4 of 153 comments (clear)

  1. Re:Couldn't this hurt the US? by LostCluster · · Score: 4, Insightful

    But in this case, this is being done to protect a US-based company from being driven out of the business by a competitor that's making the same product without having to pay any of the R&D costs behind it.

    Patents exist so whomever bears the R&D cost has some decent chance of profiting before everybody else rushes in and drives down the price. If you allow the patent system to fall, R&D dies with it.

  2. Re:if you can't innovate then litigate by LostCluster · · Score: 4, Insightful

    If your competitor didn't innovate but instead stole your innovation while you still have patent protection, you have to litigate. Otherwise, your competitor makes profits that rightfully belong to you.

  3. Re:Patent Ownership by WindBourne · · Score: 4, Insightful
    If the patent system was totally abolished, then few companies would bother to innovate. Without some protection of having your work stolen ( and future income derived from it ) from you, why bother at all?

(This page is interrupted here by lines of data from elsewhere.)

import Literature.AlgebraicGeometry.HodgeTheory.DivisorLefschetzGroup
import Literature.AlgebraicGeometry.Milne1999.LefschetzGroupProducts
import Literature.AlgebraicGeometry.Milne1999.DivisorClassesSymmetricCentralizer
import Literature.AlgebraicGeometry.Milne1999.LefschetzCentraliserRosatiInvolution
import HarnessLib

/-!
# Moonen–Zarhin's divisor algebra `B` of a self-product: `B(A × A) ⊗ ℂ = End⁰(A × A) ⊗ ℂ`, hence
# `G_div(A × A) = S(A × A)` («if `m ≥ 2` … then we simply have `Δ = D`»), on the carrier

Layer `Literature/AlgebraicGeometry/HodgeTheory`; THEOREMS ONLY (no definition, no named fact; D-0026 net
debt 0). Sequel of the seat's `DivisorLefschetzGroup` (`symmetricPullbackSpan A h = S_λ ⊗ ℂ`,
`divisorLefschetzGroup A h = G_div(X)(ℂ)`, `divisorLefschetzGroup_eq_unitaryCentralizerGroup_of_forall_mem_adjoin`)
and, BY NAME, of the lane's `Milne1999/LefschetzGroupProducts` (the product polarization class
`prodPolarizationClass A B h_A h_B = pr_A^* h_A + pr_B^* h_B` and the block Gram formula
`polarizationPairingOne_prod_add_add`), `Milne1999/LefschetzCentraliserProducts` (Künneth in degree one with
the sections `(𝟙, 0)^*`, `(0, 𝟙)^*`) and `Milne1999/DivisorClassesSymmetricCentralizer` (`E'' = End⁰(A) ⊗ ℂ` is
`†`-stable: `rightAdjoint_mem_bicommutant`).

## The print

B. J. J. Moonen, Yu. G. Zarhin, *Weil classes on abelian varieties*, J. reine angew. Math. **496** (1998)
83–92 = arXiv:alg-geom/9612017 [MoonenZarhin1998WeilClasses], §1 (held text `paper:arxiv-alg-geom_9612017`,
chunks p0002–p0003).  `X = Y^m`, `Y` simple, `D = End⁰(Y)`; `S_λ ⊆ End⁰(X) ≅ M_m(D)` the Rosati-symmetric
elements, `B` the `ℚ`-subalgebra they generate, `G_div(X) := Gl_B(V) ∩ SP(V, φ)`.  VERBATIM (chunk p0002
L68–L80): «From Table 1 we see that in all cases there is a simple `ℚ`-subalgebra `Δ ⊆ D = End⁰(Y)` such
that `∗` restricts to a positive involution on `Δ`, and such that `G_div(X)` is the centralizer of `Δ` in
`SP(V_Y, φ_Y)`, embedded diagonally into `SP(V, φ)`. (In fact, if `m ≥ 2` or if `X` is of type 1 or 2, then we
simply have `Δ = D`. If `m = 1` then `Δ = B`.)»; and in the proof of Criterion (crit2), type 3 with `m ≥ 2`
(chunk p0003): «We have `B = Mat_m(D)`, hence `F ⊆ B`.»  («With `End⁰(X) = Mat_m(D)`, the Rosati involutions
`∗` and `†` are related by `α† = (α*_{ji})` for `α = (α_{ij}) ∈ Mat_m(D)`», chunk p0002.)

So for `m ≥ 2` the divisor algebra is EVERYTHING, `B = Mat_m(D) = End⁰(X)`, and `G_div(X)` is the
centralizer of all of `End⁰(X)` in `Sp(V, φ)` — Milne's group `S(X)` [Milne 1999, §1 p. 644].  The mechanism
(Table 1): `S_λ(Y^m)` contains the `†`-hermitian matrices `(α_{ij})`, `α_{ji} = α*_{ij}`, in particular the
diagonal idempotents `E_{ii}`, the transposition `E_{12} + E_{21}` and `E_{12}(d) + E_{21}(d*)` for every
`d ∈ D`; and `(E_{12}(d) + E_{21}(d*)) · E_{22} · (E_{12} + E_{21}) = E_{11}(d)`, so the algebra generated by
`S_λ` contains every matrix unit `E_{ij}(d)`.

## What is proved (the case `m = 2`, on the carrier; `A` is ANY complex abelian variety, not only simple)

Throughout `X = A × A` (`A.prod A`), `H = pr₁^* h + pr₂^* h = prodPolarizationClass A A h h`, and on
`H¹(X(ℂ); ℂ) = pr₁^* H¹(A) ⊕ pr₂^* H¹(A)` the block operators `pr_k^* ∘ T ∘ ι_j^*` (`ι₁ = (𝟙, 0)`,
`ι₂ = (0, 𝟙)`, `T ∈ End_ℂ H¹(A(ℂ); ℂ)`), the carrier form of the matrix units `E_{kj}(T)`.

* §1 `pullbackOne_prod_apply_eq_sum` — every pull-back `ψ^*`, `ψ ∈ End(A × A)`, is the sum of its four
  blocks `pr_k^* ∘ (ι_k ≫ ψ ≫ pr_j)^* ∘ ι_j^*` (Künneth in degree one; «`V(A₁ × A₂) = V(A₁) ⊕ V(A₂)`»,
  «`End⁰(X) = Mat_m(D)`»).
* §2 `polarizationPairingOne_prodSelf_eq` — the pairing of `H` through the REDUCED pairing
  `q(x, y) = Q_h(ι₁^*x, ι₁^*y) + Q_h(ι₂^*x, ι₂^*y)`:
  `Q_H(x, y) = C(2g−1, g−1) · pr₁^*(h^g) ⌣ pr₂^*(q(x, y))` (`g = dim A > 0`, `h^g ≠ 0`; the block Gram
  formula, `C(2g−1, g−1) = C(2g−1, g)`, and the top line `H^{2g}(A(ℂ); ℂ) = ℂ · h^g`, which gives
  `pr₁^* z ⌣ pr₂^* h^g = pr₁^* h^g ⌣ pr₂^* z`); hence `q`-self-adjoint ⟹ `Q_H`-self-adjoint
  (`polarizationPairingOne_prod_comm_of_reduced`).
* §3 `exists_adjoint_mem_span_pullbackOne` — for `h ∈ B¹(A) ⊗ ℂ` with `Q_h` non-degenerate, every
  `T ∈ End⁰(A) ⊗ ℂ` (the `ℂ`-span of the pull-backs) has a `Q_h`-adjoint `T†` IN `End⁰(A) ⊗ ℂ` (the Rosati
  involution; the lane's `Milne1999.rightAdjoint_mem_bicommutant`).
* §4 the `†`-hermitian elements of `S_λ(A × A) ⊗ ℂ = symmetricPullbackSpan (A.prod A) H`: the projectors
  `(pr₁ ≫ ι₁)^*`, `(pr₂ ≫ ι₂)^*` (`pullbackOne_fst_inl_mem_symmetricPullbackSpan_prod`, `…snd_inr…`), the
  transposition `(pr₁ ≫ ι₂)^* + (pr₂ ≫ ι₁)^*` (`swap_mem_symmetricPullbackSpan_prod`) and
  `pr₁^* ∘ T ∘ ι₂^* + pr₂^* ∘ T† ∘ ι₁^*` (`hermitian_mem_symmetricPullbackSpan_prod`).
* §5 **`pullbackOne_prod_mem_adjoin_symmetricPullbackSpan`** — every `ψ^*`, `ψ ∈ End(A × A)`, lies in
  `B ⊗ ℂ = Algebra.adjoin ℂ (S_λ(A × A) ⊗ ℂ)` (all four blocks `pr_k^* ∘ T ∘ ι_j^*`, `T ∈ End⁰(A) ⊗ ℂ`, do:
  `block_mem_adjoin_symmetricPullbackSpan_prod`); **`adjoin_symmetricPullbackSpan_prod_eq_span`** —
  «`B = Mat_m(D)`»: `B ⊗ ℂ = End⁰(A × A) ⊗ ℂ`, the `ℂ`-span of the pull-backs, as subspaces of
  `End_ℂ H¹((A × A)(ℂ); ℂ)`; **`divisorLefschetzGroup_prod_eq_unitaryCentralizerGroup`** —
  «`G_div(X)` is the centralizer of `Δ = D`»: `G_div(A × A)(H)(ℂ) = S(A × A)(H)(ℂ) = unitaryCentralizerGroup (A.prod A) H`
  (membership form `mem_divisorLefschetzGroup_prod_iff`).

Hypotheses: `0 < dim A`; `h ∈ B¹(A) ⊗ ℂ = hodgeClassSpan A.dim A.X 1` (so that the Hodge group preserves
`Q_h` and Deligne's commutant theorem places adjoints in `End⁰(A) ⊗ ℂ`); `Q_h` non-degenerate on
`H¹(A(ℂ); ℂ)`; `h^{dim A} ≠ 0` — all satisfied by the class of a polarization.

NOT here: `X = Y^m` for odd `m ≥ 3` (only squares — so `Y^{2j} = (Y^j)²` — are treated; the print's statement
for every `m ≥ 2` is not derived); the identification `S(A × A) = S(A)` embedded diagonally (the lane's
`Milne1999/LefschetzCentraliserPowers` treats `C(A^r) = C(A)` on `powSucc`); Table 1 by Albert type; `Δ` and
`B` for `m = 1`; `G_div` as an algebraic group over `ℚ`.

## References

* [MoonenZarhin1998WeilClasses] B. J. J. Moonen, Yu. G. Zarhin, J. reine angew. Math. 496 (1998) =
  arXiv:alg-geom/9612017, §1: `S_λ`, `B`, `G_div(X)`, Table 1, «if `m ≥ 2` … `Δ = D`» (chunk p0002 L53–L80),
  «`B = Mat_m(D)`» (chunk p0003).
* [Milne1999LefschetzClasses] J. S. Milne, *Lefschetz classes on abelian varieties*, Duke Math. J. 96 (1999),
  §1 pp. 642–644 (`β ↦ β†`, `C(A)`, products `V(A₁ × A₂) = V(A₁) ⊕ V(A₂)` and the divisor
  `D = D₁ × A₂ + A₁ × D₂`, `S(A)`).
* [LangeBirkenhake1992] H. Lange, Ch. Birkenhake, *Complex Abelian Varieties*, §5.1 (Rosati involution =
  adjoint for the Riemann form), §5.3 (products of polarized abelian varieties), Lemma 1.1.17, Ex. 1.1.6 (8).
* [MumfordAV1970] D. Mumford, *Abelian Varieties*, §20–§21 (Rosati involution of `Y^m`: `α ↦ ᵗα*`).
* [HatcherAT2002] A. Hatcher, *Algebraic Topology*, §3.2 Thm. 3.16 (Künneth), Thm. 3.11.
* [Deligne1982HodgeCycles] P. Deligne, LNM 900 (1982), I Prop. 3.4 (behind `rightAdjoint_mem_bicommutant`).

## Provenance

Lane `lit-hodgefound` (Track 2, Layer A), prover seat `lit-hodgefound-p21` (generation 15), row g15-#1; the
successor note (d) of the seat's generation 14.
-/

noncomputable section

open CategoryTheory
open Literature.AlgebraicTopology.SingularHomology
open Literature.AlgebraicGeometry.Motives
open Literature.AlgebraicGeometry.VanGeemen1994 (pullbackOne hodgeClassSpan hodgeGroupOne mem_hodgeGroupOne_iff)
open Literature.AlgebraicGeometry.Milne1999
open Literature.Geometry.Kaehler (lefschetzPow)

namespace Literature.AlgebraicGeometry.HodgeTheory

variable {A : AbelianVariety ℂ} {h : complexBetti A.X 2}

/-! ## Part 0. Künneth bookkeeping on `H¹((A × A)(ℂ); ℂ) = pr₁^* H¹(A) ⊕ pr₂^* H¹(A)` -/

/-- `(f^*).hom c = f^* c` (the two spellings of applying a pull-back). [folklore] -/
private theorem hom_apply' {Y Z : SchemeOver ℂ} (f : Y ⟶ Z) (k : ℕ) (c : complexBetti Z k) :
    (complexBetti.map f k).hom c = complexBetti.map f k c := rfl

/-- `ι₁^* pr₁^* a = a`. [cite: HatcherAT2002, §3.2 Thm. 3.16] -/
private theorem secFst_fst (a : complexBetti A.X 1) :
    complexBetti.map (AbelianVariety.prodLift (𝟙 A) (0 : A ⟶ A)).hom.hom.hom 1
      (complexBetti.map (AbelianVariety.fst A A).hom.hom.hom 1 a) = a :=
  map_inlSection_map_fst_one a

/-- `ι₁^* pr₂^* a = 0`. [cite: HatcherAT2002, §3.2 Thm. 3.16] -/
private theorem secFst_snd (a : complexBetti A.X 1) :
    complexBetti.map (AbelianVariety.prodLift (𝟙 A) (0 : A ⟶ A)).hom.hom.hom 1
      (complexBetti.map (AbelianVariety.snd A A).hom.hom.hom 1 a) = 0 :=
  map_inlSection_map_snd_one a

/-- `ι₂^* pr₁^* a = 0`. [cite: HatcherAT2002, §3.2 Thm. 3.16] -/
private theorem secSnd_fst (a : complexBetti A.X 1) :
    complexBetti.map (AbelianVariety.prodLift (0 : A ⟶ A) (𝟙 A)).hom.hom.hom 1
      (complexBetti.map (AbelianVariety.fst A A).hom.hom.hom 1 a) = 0 :=
  map_inrSection_map_fst_one a

/-- `ι₂^* pr₂^* a = a`. [cite: HatcherAT2002, §3.2 Thm. 3.16] -/
private theorem secSnd_snd (a : complexBetti A.X 1) :
    complexBetti.map (AbelianVariety.prodLift (0 : A ⟶ A) (𝟙 A)).hom.hom.hom 1
      (complexBetti.map (AbelianVariety.snd A A).hom.hom.hom 1 a) = a :=
  map_inrSection_map_snd_one a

    Personally, I do not believe that. Companies would still inovate. They have to otherwise they would die. What would probably not happen is that inovations that require a lot of fundemental research (read expense) would not happen. Nor would companies be in a hurry to share information.

    Patents were developed to allow an individual time to develop an idea. Now adays, these have been extended to the point that they are the business. I believe that we should go back to what the framers wanted; A means to allow an individual to develop.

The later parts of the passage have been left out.